When you reach the line in the listing below that contains "((finEmb F E", begin returning lines exactly as written, and stop after the line that contains "t = archEmb (exp". Return no other lines.
** Opening Data records block **
/-
Copyright: H21 K2-LIT squad (hodgecm-mathlib). Helper for crux hLiu418 = `stmt-HodgeConjecture-24832`
(route `route-HodgeConjecture-HCCMUnconditional`), G1 road (★ `K2LiuContinuationLieDerivative`) and its G2 inputs.
-/
import Literature.NumberTheory.Automorphic.UnitaryGroupArchSkew                      -- ★ `archSkew`, `expGL_smul_mem_arch`
import Literature.NumberTheory.Automorphic.UnitaryGroupAdelicProduct                 -- ★ `archPart_archToAdelic`, `finPart_archToAdelic`
import Literature.NumberTheory.Automorphic.AutomorphicFormsL2DerivativeIntegral      -- ★ `continuous_expGL_smul`
import HarnessLib

/-!
# The archimedean one-parameter orbit `t ↦ ι_∞(exp tX)` in `U(J)(𝔸_F)` — definition

For `X` in the real Lie algebra `𝔲 = archSkew F E c N J` of `U(J)(E ⊗ ℝ)` (★ `UnitaryGroup.archSkew`; `exp tX ∈ U(J)(E ⊗ ℝ)` by
★ `expGL_smul_mem_arch`), the one-parameter subgroup `t ↦ (exp tX, 1) ∈ U(J)(𝔸_F)` typed in the **subgroup currency**
`UnitaryGroup.adelic F E c N J ≤ GL_N(𝔸_E)` — the currency of the #41 frame's `HA L e dV hdV dW hdW` (an `abbrev` for such an
`adelic`), so that `h₀ * archExp … hX t : HA …` elaborates without transport (the datum-typed ★ `archToAdelic` lands in
`(adelicGroupData …).Adelic`, which is only definitionally the same type; `archExp_eq_archToAdelic` is the `rfl` bridge).

Contents: `archExp` (the definition) and its one-parameter-subgroup algebra — `coe_archExp`, `archExp_eq_archToAdelic`,
`archExp_zero`, `archExp_add`, `archExp_neg`, `archExp_comm`, `continuous_archExp`, `archPart_archExp`, `finPart_archExp`.

[cite: BorelJacquet1979, §4.1 (the archimedean component `G_∞ → G(𝔸)`)] [cite: Knapp2002, 0.§2 Prop. 0.11 (one-parameter subgroups `t ↦ exp tX`)]
-/

set_option linter.dupNamespace false -- the mandated namespace repeats `HodgeConjecture.HodgeConjecture`

open Literature.NumberTheory.Automorphic Literature.NumberTheory.Automorphic.UnitaryGroup
-- `Classical` is needed to see the Mathlib normed-ring instances on `mixedSpace E` (note H5 of `AdelicGLnGlue`)
open scoped Classical
open NumberField NumberField.mixedEmbedding IsDedekindDomain

namespace Summit.HodgeConjecture.HodgeConjecture.Cruxes.HLiu418.K2LiuArchOneParameterOrbitDefs

variable (F E : Type) [Field F] [Field E] [NumberField E] [Algebra F E] (c : E ≃ₐ[F] E) (N : ℕ) (J : Matrix (Fin N) (Fin N) E)

/-- **the archimedean one-parameter orbit** `archExp … hX t = (exp tX, 1) ∈ U(J)(𝔸_F)` of `X ∈ 𝔲 = archSkew F E c N J`, typed in the
subgroup `UnitaryGroup.adelic F E c N J ≤ GL_N(𝔸_E)`. [cite: BorelJacquet1979, §4.1] [cite: Knapp2002, 0.§2 Prop. 0.11] -/
noncomputable def archExp {X : Matrix (Fin N) (Fin N) (mixedSpace E)} (hX : X ∈ archSkew F E c N J) (t : ℝ) : adelic F E c N J :=
  ⟨GLn.ofInfinite N E (expGL (t • X)), (ofInfinite_mem_adelic_iff F E c N J _).2 (expGL_smul_mem_arch J hX t)⟩

variable {X : Matrix (Fin N) (Fin N) (mixedSpace E)} (hX : X ∈ archSkew F E c N J)

/-- `archExp hX t = (exp tX, 1)` in `GL_N(𝔸_E)`. [cite: BorelJacquet1979, §4.1] -/
@[simp] theorem coe_archExp (t : ℝ) :
    ((archExp F E c N J hX t : adelic F E c N J) : GL (Fin N) (AdeleRing (𝓞 E) E)) = GLn.ofInfinite N E (expGL (t • X)) := rfl

/-- `archExp hX 0 = 1`. [cite: Knapp2002, 0.§2 Prop. 0.11] -/
@[simp] theorem archExp_zero : archExp F E c N J hX 0 = 1 := by
  ext : 1
  rw [coe_archExp, zero_smul, expGL_zero, map_one, Subgroup.coe_one]

/-- **one-parameter subgroup law** `archExp hX (s + t) = archExp hX s * archExp hX t`. [cite: Knapp2002, 0.§2 Prop. 0.11(c)] -/
theorem archExp_add (s t : ℝ) : archExp F E c N J hX (s + t) = archExp F E c N J hX s * archExp F E c N J hX t := by
  ext : 1
  rw [Subgroup.coe_mul, coe_archExp, coe_archExp, coe_archExp, expGL_add_smul, map_mul]

/-- `archExp hX (-t) = (archExp hX t)⁻¹`. [cite: Knapp2002, 0.§2 Prop. 0.11] -/
theorem archExp_neg (t : ℝ) : archExp F E c N J hX (-t) = (archExp F E c N J hX t)⁻¹ := by
  ext : 1
  rw [Subgroup.coe_inv, coe_archExp, coe_archExp, neg_smul, expGL_neg, map_inv]

/-- the values of a one-parameter subgroup commute: `archExp hX s * archExp hX t = archExp hX t * archExp hX s`. [cite: Knapp2002, 0.§2 Prop. 0.11] -/
theorem archExp_comm (s t : ℝ) : archExp F E c N J hX s * archExp F E c N J hX t = archExp F E c N J hX t * archExp F E c N J hX s := by
  rw [← archExp_add, ← archExp_add, add_comm]

/-- `archExp hX (t + s) = archExp hX s * archExp hX t` (the form used to move a derivative at `t` to a derivative at `0` by a
right translation). [cite: Knapp2002, 0.§2 Prop. 0.11(c)] -/
theorem archExp_add_comm (s t : ℝ) : archExp F E c N J hX (t + s) = archExp F E c N J hX s * archExp F E c N J hX t := by
  rw [archExp_add, archExp_comm]

/-- **`t ↦ archExp hX t` is continuous** (★ `continuous_expGL_smul`, `GLn.continuous_ofInfinite`). [cite: BorelJacquet1979, §4.1] -/
theorem continuous_archExp : Continuous (archExp F E c N J hX) :=
  Continuous.subtype_mk ((GLn.continuous_ofInfinite N E).comp (continuous_expGL_smul X)) _

/-- **left translates of the orbit are continuous**: `t ↦ h₀ * archExp hX t`. [cite: BorelJacquet1979, §4.1] -/
theorem continuous_mul_archExp (h₀ : adelic F E c N J) : Continuous fun t : ℝ => h₀ * archExp F E c N J hX t :=
  continuous_const.mul (continuous_archExp F E c N J hX)

variable [NumberField F]

/-- **bridge to the datum-typed embedding**: `archExp hX t = archToAdelic ⟨exp tX, _⟩` (definitional). [cite: BorelJacquet1979, §4.1] -/
theorem archExp_eq_archToAdelic (t : ℝ) :
    archExp F E c N J hX t = archToAdelic F E c N J ⟨expGL (t • X), expGL_smul_mem_arch J hX t⟩ := rfl

/-- `(archExp hX t)_∞ = exp tX`. [cite: BorelJacquet1979, §4.1] -/
@[simp] theorem archPart_archExp (t : ℝ) :
    archPart F E c N J (archExp F E c N J hX t) = ⟨expGL (t • X), expGL_smul_mem_arch J hX t⟩ := by
  rw [archExp_eq_archToAdelic, archPart_archToAdelic]

/-- `(archExp hX t)_f = 1`. [cite: BorelJacquet1979, §4.1] -/
@[simp] theorem finPart_archExp (t : ℝ) : finPart F E c N J (archExp F E c N J hX t) = 1 := by
  rw [archExp_eq_archToAdelic, finPart_archToAdelic]

end Summit.HodgeConjecture.HodgeConjecture.Cruxes.HLiu418.K2LiuArchOneParameterOrbitDefs

/-! ## 2. The archimedean and finite embeddings in SUBGROUP currency (appended 2026-09-04, G2-PS-B «(D-ht)»)

★ `UnitaryGroup.archToAdelic` ∕ `finAdelicToAdelic` land in the datum type `(adelicGroupData F E c N J).Adelic`, which is definitionally but not
reducibly the subgroup type `↥(adelic F E c N J)` of the #41 frame (`HA … := adelic …`): a product `h * archToAdelic … a` with `h : HA …` does not
elaborate (no `HMul ↥HA (adelicGroupData …).Adelic`). The two maps below are the SAME homomorphisms typed into the subgroup (`rfl` bridges
`archEmb_eq_archToAdelic`, `finEmb_eq_finAdelicToAdelic`), with the product ∕ commutation ∕ component API transported, so that Iwasawa-type
factorisations `k = (k_∞, 1) · (1, k_f)` can be written inside `HA`. [cite: BorelJacquet1979, §4.1 (`G(𝔸) = G_∞ × G(𝔸_f)`)] -/

namespace Summit.HodgeConjecture.HodgeConjecture.Cruxes.HLiu418.K2LiuArchOneParameterOrbitDefs

variable (F E : Type) [Field F] [NumberField F] [Field E] [NumberField E] [Algebra F E] (c : E ≃ₐ[F] E) (N : ℕ)
  (J : Matrix (Fin N) (Fin N) E)

/-- **`U(J)(E ⊗ ℝ) →* U(J)(𝔸_F)`, `a ↦ (a, 1)`, typed into the SUBGROUP `adelic F E c N J ≤ GL_N(𝔸_E)`** (= ★ `archToAdelic` definitionally).
[cite: BorelJacquet1979, §4.1] -/
noncomputable def archEmb : arch F E c N J →* adelic F E c N J :=
  ((GLn.ofInfinite N E).comp (arch F E c N J).subtype).codRestrict (adelic F E c N J)
    fun g => (ofInfinite_mem_adelic_iff F E c N J g.1).2 g.2

/-- **`U(J)(𝔸_{F,f}) →* U(J)(𝔸_F)`, `b ↦ (1, b)`, typed into the SUBGROUP `adelic F E c N J`** (= ★ `finAdelicToAdelic` definitionally).
[cite: BorelJacquet1979, §4.1] -/
noncomputable def finEmb : finAdelic F E c N J →* adelic F E c N J :=
  ((GLn.ofFinite N E).comp (finAdelic F E c N J).subtype).codRestrict (adelic F E c N J)
    fun g => (ofFinite_mem_adelic_iff F E c N J g.1).2 g.2

/-- `archEmb a = archToAdelic a` (definitional bridge to the datum-typed map). [cite: BorelJacquet1979, §4.1] -/
theorem archEmb_eq_archToAdelic (a : arch F E c N J) : archEmb F E c N J a = archToAdelic F E c N J a := rfl

/-- `finEmb b = finAdelicToAdelic b` (definitional bridge to the datum-typed map). [cite: BorelJacquet1979, §4.1] -/
theorem finEmb_eq_finAdelicToAdelic (b : finAdelic F E c N J) : finEmb F E c N J b = finAdelicToAdelic F E c N J b := rfl

omit [NumberField F] in
/-- `archEmb a = (a, 1)` in `GL_N(𝔸_E)`. [cite: BorelJacquet1979, §4.1] -/
@[simp] theorem coe_archEmb (a : arch F E c N J) :
    ((archEmb F E c N J a : adelic F E c N J) : GL (Fin N) (AdeleRing (𝓞 E) E)) = GLn.ofInfinite N E a := rfl

omit [NumberField F] in
/-- `finEmb b = (1, b)` in `GL_N(𝔸_E)`. [cite: BorelJacquet1979, §4.1] -/
@[simp] theorem coe_finEmb (b : finAdelic F E c N J) :
    ((finEmb F E c N J b : adelic F E c N J) : GL (Fin N) (AdeleRing (𝓞 E) E)) = GLn.ofFinite N E b := rfl

omit [NumberField F] in
/-- `archExp hX t = archEmb (exp tX)`. [cite: BorelJacquet1979, §4.1] -/
theorem archExp_eq_archEmb {X : Matrix (Fin N) (Fin N) (mixedSpace E)} (hX : X ∈ archSkew F E c N J) (t : ℝ) :
    archExp F E c N J hX t = archEmb F E c N J ⟨expGL (t • X), expGL_smul_mem_arch J hX t⟩ := rfl

/-- `(archEmb a)_∞ = a`. [cite: BorelJacquet1979, §4.1] -/
@[simp] theorem archPart_archEmb (a : arch F E c N J) : archPart F E c N J (archEmb F E c N J a) = a :=
  archPart_archToAdelic F E c N J a

/-- `(archEmb a)_f = 1`. [cite: BorelJacquet1979, §4.1] -/
@[simp] theorem finPart_archEmb (a : arch F E c N J) : finPart F E c N J (archEmb F E c N J a) = 1 :=
  finPart_archToAdelic F E c N J a

/-- `(finEmb b)_∞ = 1`. [cite: BorelJacquet1979, §4.1] -/
@[simp] theorem archPart_finEmb (b : finAdelic F E c N J) : archPart F E c N J (finEmb F E c N J b) = 1 :=
  archPart_finAdelicToAdelic F E c N J b

/-- `(finEmb b)_f = b`. [cite: BorelJacquet1979, §4.1] -/
@[simp] theorem finPart_finEmb (b : finAdelic F E c N J) : finPart F E c N J (finEmb F E c N J b) = b :=
  finPart_finAdelicToAdelic F E c N J b

/-- **`k = (k_∞, 1) · (1, k_f)` inside the subgroup**: `archEmb (archPart k) * finEmb (finPart k) = k`. [cite: BorelJacquet1979, §4.1] -/
theorem archEmb_mul_finEmb (k : adelic F E c N J) :
    archEmb F E c N J (archPart F E c N J k) * finEmb F E c N J (finPart F E c N J k) = k :=
  archToAdelic_mul_finAdelicToAdelic F E c N J k

/-- the archimedean and finite embeddings commute: `(a, 1) · (1, b) = (1, b) · (a, 1)`. [cite: BorelJacquet1979, §4.1] -/
theorem archEmb_mul_finEmb_comm (a : arch F E c N J) (b : finAdelic F E c N J) :
    archEmb F E c N J a * finEmb F E c N J b = finEmb F E c N J b * archEmb F E c N J a :=
  (commute_archToAdelic_finAdelicToAdelic F E c N J a b).eq

omit [NumberField F] in
/-- `archEmb` is continuous. [cite: BorelJacquet1979, §4.1] -/
theorem continuous_archEmb : Continuous (archEmb F E c N J) :=
  Continuous.subtype_mk ((GLn.continuous_ofInfinite N E).comp continuous_subtype_val) _

end Summit.HodgeConjecture.HodgeConjecture.Cruxes.HLiu418.K2LiuArchOneParameterOrbitDefs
** Closing Data records block **
▶ [Result for this task]:
    ((finEmb F E c N J b : adelic F E c N J) : GL (Fin N) (AdeleRing (𝓞 E) E)) = GLn.ofFinite N E b := rfl

omit [NumberField F] in
/-- `archExp hX t = archEmb (exp tX)`. [cite: BorelJacquet1979, §4.1] -/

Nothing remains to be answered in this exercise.